/-! ## (E7), (E8) in the consumer's operators on the periodic lift, at EVERY point of `ℤ^{d+1}` (J-A dictionary `covDerivFwd_liftY`, `covLap_liftY`) -/

omit [DecidableEq ι] in
/-- ★★ **(E7) IN THE CONSUMER's `covDerivFwd` ON THE PERIODIC LIFT, AT EVERY POINT OF `ℤ^{d+1}`** (junction file 18's `knit_E7_constLev'` read through J-A's
`covDerivFwd_liftY`: `D^{η′}_{Ũ,μ}(Φ∘chart)~(x) = η′⁻¹·(∇_{U,μ}Φ)(chart(x mod box))`): under the hypotheses of `knit_E7_constLev'` (displayed `hDG`, `hGm`, `hC`), for
`0 < η′`, `j ≦ n`, `‖Y(s)‖ ≦ M` and every `x`:
`(Lʲη′)·‖(D^{η′}_{Ũ,μ}(H′Y)~)(x)‖ ≦ (Σ‖b_j‖)·((M₂Σ‖b_j‖)·A₁·A·K·c₁²)·c·(M₂M)` — the shape of `KnitEstimates.hp_grad`'s left side (`wt L η j = Lʲη`).
[cite: Balaban1985RegularSpaces, (1.92) p.91, (1.1) p.76, (1.17) p.78; Balaban1985BackgroundPropagators, (3.3) p.390, Thm 3.1 (3.42) p.397, Thm 3.2 (3.48) p.398, (3.49) p.399] -/
theorem knit_E7_lift [Nonempty (Fin N)] {n : ℕ} (hlev : ∀ z : SiteY i, levY i z = n) (hcf : i.cf = (((ℓ + 1 : ℕ) : ℝ)) ^ i.k)
    (hG : G ≤ B7Prop2Explicit.unitaryUnits (Matrix (Fin N) (Fin N) ℂ))
    {U : CfgY (Matrix (Fin N) (Fin N) ℂ) i} (hpar : ∀ z w : SiteY i, parKnitY i U z w ∈ G)
    {M₂ : ℝ} (hM₂ : 0 ≤ M₂) (hrepr : ∀ (v : Matrix (Fin N) (Fin N) ℂ) (j : ι), |b.repr v j| ≤ M₂ * ‖v‖)
    (d₁ : ℕ) {δ₀ δ βx ρ A₁ A K s c : ℝ} (hA₁ : 0 ≤ A₁) (hA : 0 ≤ A) (hK : 0 ≤ K) (hρ : 0 ≤ ρ) (hβ : 0 ≤ βx) (hδ₀ : 0 ≤ δ₀)
    (hr : ρ + 2 * (βx * δ₀) ≤ δ) (hs : (etaS i ^ 2 * etaS i ^ 2) * s = 1)
    (hdnn : ∀ a a' : (geo9K i).Site, 0 ≤ (geo9K i).dist a a') (htri : Triangle254 (toB6 (geo9K i) Rr Hp))
    (h261 : Ineq261 d₁ (toB6 (geo9K i) Rr Hp) δ₀ βx) (μ : Fin (d + 1))
    (hDG : HasMajorant (g := toB6 (geo9K i) Rr Hp) (fun p : SiteY i × ι => ιB (blkOf i.D.toDomains p.1))
      (conj b (diffLetter (shiftY i) (UboxY i U) ((((etaS i : ℝ) : ℂ))⁻¹) (Sum.inl μ)) * conj b ((etaS i ^ 2) • (GpY i (parKnitY i) U).restrictScalars ℝ))
      (fun a a' => A₁ * (geo9K i).len a * Real.exp (-(δ * (geo9K i).dist a a'))))
    (hGm : HasMajorant (g := toB6 (geo9K i) Rr Hp) (fun p : SiteY i × ι => ιB (blkOf i.D.toDomains p.1))
      (conj b ((etaS i ^ 2) • (GpY i (parKnitY i) U).restrictScalars ℝ)) (fun a a' => A * (geo9K i).len a ^ 2 * Real.exp (-(δ * (geo9K i).dist a a'))))
    (hC : HasMajorant (g := toB6 (geo9K i) Rr Hp) (fun q : BlkY i × ι => ιB q.1)
      (conj b (s • (XinvY i (parKnitY i) (GpY i (parKnitY i)) U).restrictScalars ℝ))
      (fun a a' => K * ((geo9K i).len a ^ 4)⁻¹ * Real.exp (-(δ * (geo9K i).dist a a'))))
    (hrow : ∀ a : (geo9K i).Site, ∑ a' : (geo9K i).Site, Real.exp (-(ρ * (geo9K i).dist a a')) ≤ c)
    {η' : ℝ} (hη' : 0 < η') (Y : BlkY i → Matrix (Fin N) (Fin N) ℂ) {M : ℝ} (hY : ∀ s, ‖Y s‖ ≤ M) {j : ℕ} (hj : j ≤ n) (x : B7Prop1Explicit.Site (d + 1)) :
    ((((ℓ + 1 : ℕ) : ℝ)) ^ j * η') *
        ‖covDerivFwd η' (liftCfg U) μ
            (liftFun ((GpY i (parKnitY i) U (GpY i (parKnitY i) U (QpsY i (parKnitY i) U (XinvY i (parKnitY i) (GpY i (parKnitY i)) U Y))))
              ∘ ⇑(boxEquiv i.hN))) x‖
      ≤ (∑ j, ‖b j‖) * (((M₂ * ∑ j, ‖b j‖) * A₁ * A * K * B6.c1 d₁ δ₀ βx ^ 2) * c * (M₂ * M)) := by
  have h := knit_E7_constLev' i b ιB hlev hcf hG hpar hM₂ hrepr d₁ hA₁ hA hK hρ hβ hδ₀ hr hs hdnn htri h261 μ hDG hGm hC hrow hη' Y hY hj
    (boxEquiv i.hN (transl 0 x))
  rw [covDerivFwd_liftY, norm_smul, Real.norm_of_nonneg (inv_nonneg.2 hη'.le)]
  exact h

omit [DecidableEq ι] in
/-- ★★ **(E8) IN THE CONSUMER's `covLap` ON THE PERIODIC LIFT, AT EVERY POINT OF `ℤ^{d+1}`** (junction file 19's `knit_E8_constLev` read through J-A's `covLap_liftY`;
file 19's `knit_E8_at_box` is the case of a box point): under the hypotheses of `knit_E8_constLev`, for `η′ ≠ 0`, `j ≦ n`, `‖Y(s)‖ ≦ M` and every `x`:
`(Lʲη′)²‖(Δ^{η′}_{Ũ}(H′Y)~)(x)‖ ≦ (Σ‖b‖)·((M₂Σ‖b‖)AKc₁)·c·(M₂M) + (Σ‖b‖)·((M₂Σ‖b‖)AAKc₁²)·c·(M₂M)` — the shape of `KnitEstimates.hp_lap`'s `Bd2` line.
[cite: Balaban1985RegularSpaces, (1.92) p.91, (1.1) p.76, (1.17) p.78; Balaban1985BackgroundPropagators, (3.23)–(3.24) p.394, Thm 3.1 (3.42) p.397, Thm 3.2 (3.48) p.398, (3.49) p.399] -/
theorem knit_E8_lift [Nonempty (Fin N)] {n : ℕ} (hlev : ∀ z : SiteY i, levY i z = n) (hcf : i.cf = (((ℓ + 1 : ℕ) : ℝ)) ^ i.k)
    (hG : G ≤ B7Prop2Explicit.unitaryUnits (Matrix (Fin N) (Fin N) ℂ))
    {U : CfgY (Matrix (Fin N) (Fin N) ℂ) i} (hU : ∀ μ x, U μ x ∈ G) (hpar : ∀ z w : SiteY i, parKnitY i U z w ∈ G)
    {M₂ : ℝ} (hM₂ : 0 ≤ M₂) (hrepr : ∀ (v : Matrix (Fin N) (Fin N) ℂ) (j : ι), |b.repr v j| ≤ M₂ * ‖v‖)
    (d₁ : ℕ) {δ₀ δ βx ρ A K s c : ℝ} (hA : 0 ≤ A) (hK : 0 ≤ K) (hρ : 0 ≤ ρ) (hβ : 0 ≤ βx) (hδ₀ : 0 ≤ δ₀) (hr : ρ + 2 * (βx * δ₀) ≤ δ)
    (hs : (etaS i ^ 2 * etaS i ^ 2) * s = 1)
    (hdnn : ∀ a a' : (geo9K i).Site, 0 ≤ (geo9K i).dist a a') (htri : Triangle254 (toB6 (geo9K i) Rr Hp))
    (h261 : Ineq261 d₁ (toB6 (geo9K i) Rr Hp) δ₀ βx)
    (hGm : HasMajorant (g := toB6 (geo9K i) Rr Hp) (fun p : SiteY i × ι => ιB (blkOf i.D.toDomains p.1))
      (conj b ((etaS i ^ 2) • (GpY i (parKnitY i) U).restrictScalars ℝ)) (fun a a' => A * (geo9K i).len a ^ 2 * Real.exp (-(δ * (geo9K i).dist a a'))))
    (hC : HasMajorant (g := toB6 (geo9K i) Rr Hp) (fun q : BlkY i × ι => ιB q.1)
      (conj b (s • (XinvY i (parKnitY i) (GpY i (parKnitY i)) U).restrictScalars ℝ))
      (fun a a' => K * ((geo9K i).len a ^ 4)⁻¹ * Real.exp (-(δ * (geo9K i).dist a a'))))
    (hrow : ∀ a : (geo9K i).Site, ∑ a' : (geo9K i).Site, Real.exp (-(ρ * (geo9K i).dist a a')) ≤ c)
    (Y : BlkY i → Matrix (Fin N) (Fin N) ℂ) {M : ℝ} (hY : ∀ s, ‖Y s‖ ≤ M) {η' : ℝ} (hη' : η' ≠ 0) {j : ℕ} (hj : j ≤ n) (x : B7Prop1Explicit.Site (d + 1)) :
    ((((ℓ + 1 : ℕ) : ℝ)) ^ j * η') ^ 2 *
        ‖covLap η' (liftCfg U)
            (liftFun ((GpY i (parKnitY i) U (GpY i (parKnitY i) U (QpsY i (parKnitY i) U (XinvY i (parKnitY i) (GpY i (parKnitY i)) U Y))))
              ∘ ⇑(boxEquiv i.hN))) x‖
      ≤ (∑ j, ‖b j‖) * (((M₂ * ∑ j, ‖b j‖) * A * K * B6.c1 d₁ δ₀ βx) * c * (M₂ * M))
        + (∑ j, ‖b j‖) * (((M₂ * ∑ j, ‖b j‖) * A * A * K * B6.c1 d₁ δ₀ βx ^ 2) * c * (M₂ * M)) := by
  have h := knit_E8_constLev i b ιB hlev hcf hG hU hpar hM₂ hrepr d₁ hA hK hρ hβ hδ₀ hr hs hdnn htri h261 hGm hC hrow Y hY hj (boxEquiv i.hN (transl 0 x))
  rw [covLap_liftY, norm_smul, Real.norm_of_nonneg (mul_self_nonneg η'⁻¹)]
  have e : ((((ℓ + 1 : ℕ) : ℝ)) ^ j * η') ^ 2 * (η'⁻¹ * η'⁻¹ *
      ‖lapS i U (GpY i (parKnitY i) U (GpY i (parKnitY i) U (QpsY i (parKnitY i) U (XinvY i (parKnitY i) (GpY i (parKnitY i)) U Y))))
        (boxEquiv i.hN (transl 0 x))‖)
      = ((((ℓ + 1 : ℕ) : ℝ)) ^ j) ^ 2 *
        ‖lapS i U (GpY i (parKnitY i) U (GpY i (parKnitY i) U (QpsY i (parKnitY i) U (XinvY i (parKnitY i) (GpY i (parKnitY i)) U Y))))
          (boxEquiv i.hN (transl 0 x))‖ := by
    field_simp
  rw [e]
  exact h

end Knit

end Literature.MathematicalPhysics.QuantumFieldTheory.Balaban1983to89.B9B8KnitLetterHprimeFromM56

end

What needs to be done: Copy out the lines beginning at the one that contains "(boxEquiv i.hN (transl 0 x))‖ := by". Stop at the final line of the data, and include it.

Written solution:
          (boxEquiv i.hN (transl 0 x))‖ := by
    field_simp
  rw [e]
  exact h

end Knit

end Literature.MathematicalPhysics.QuantumFieldTheory.Balaban1983to89.B9B8KnitLetterHprimeFromM56

end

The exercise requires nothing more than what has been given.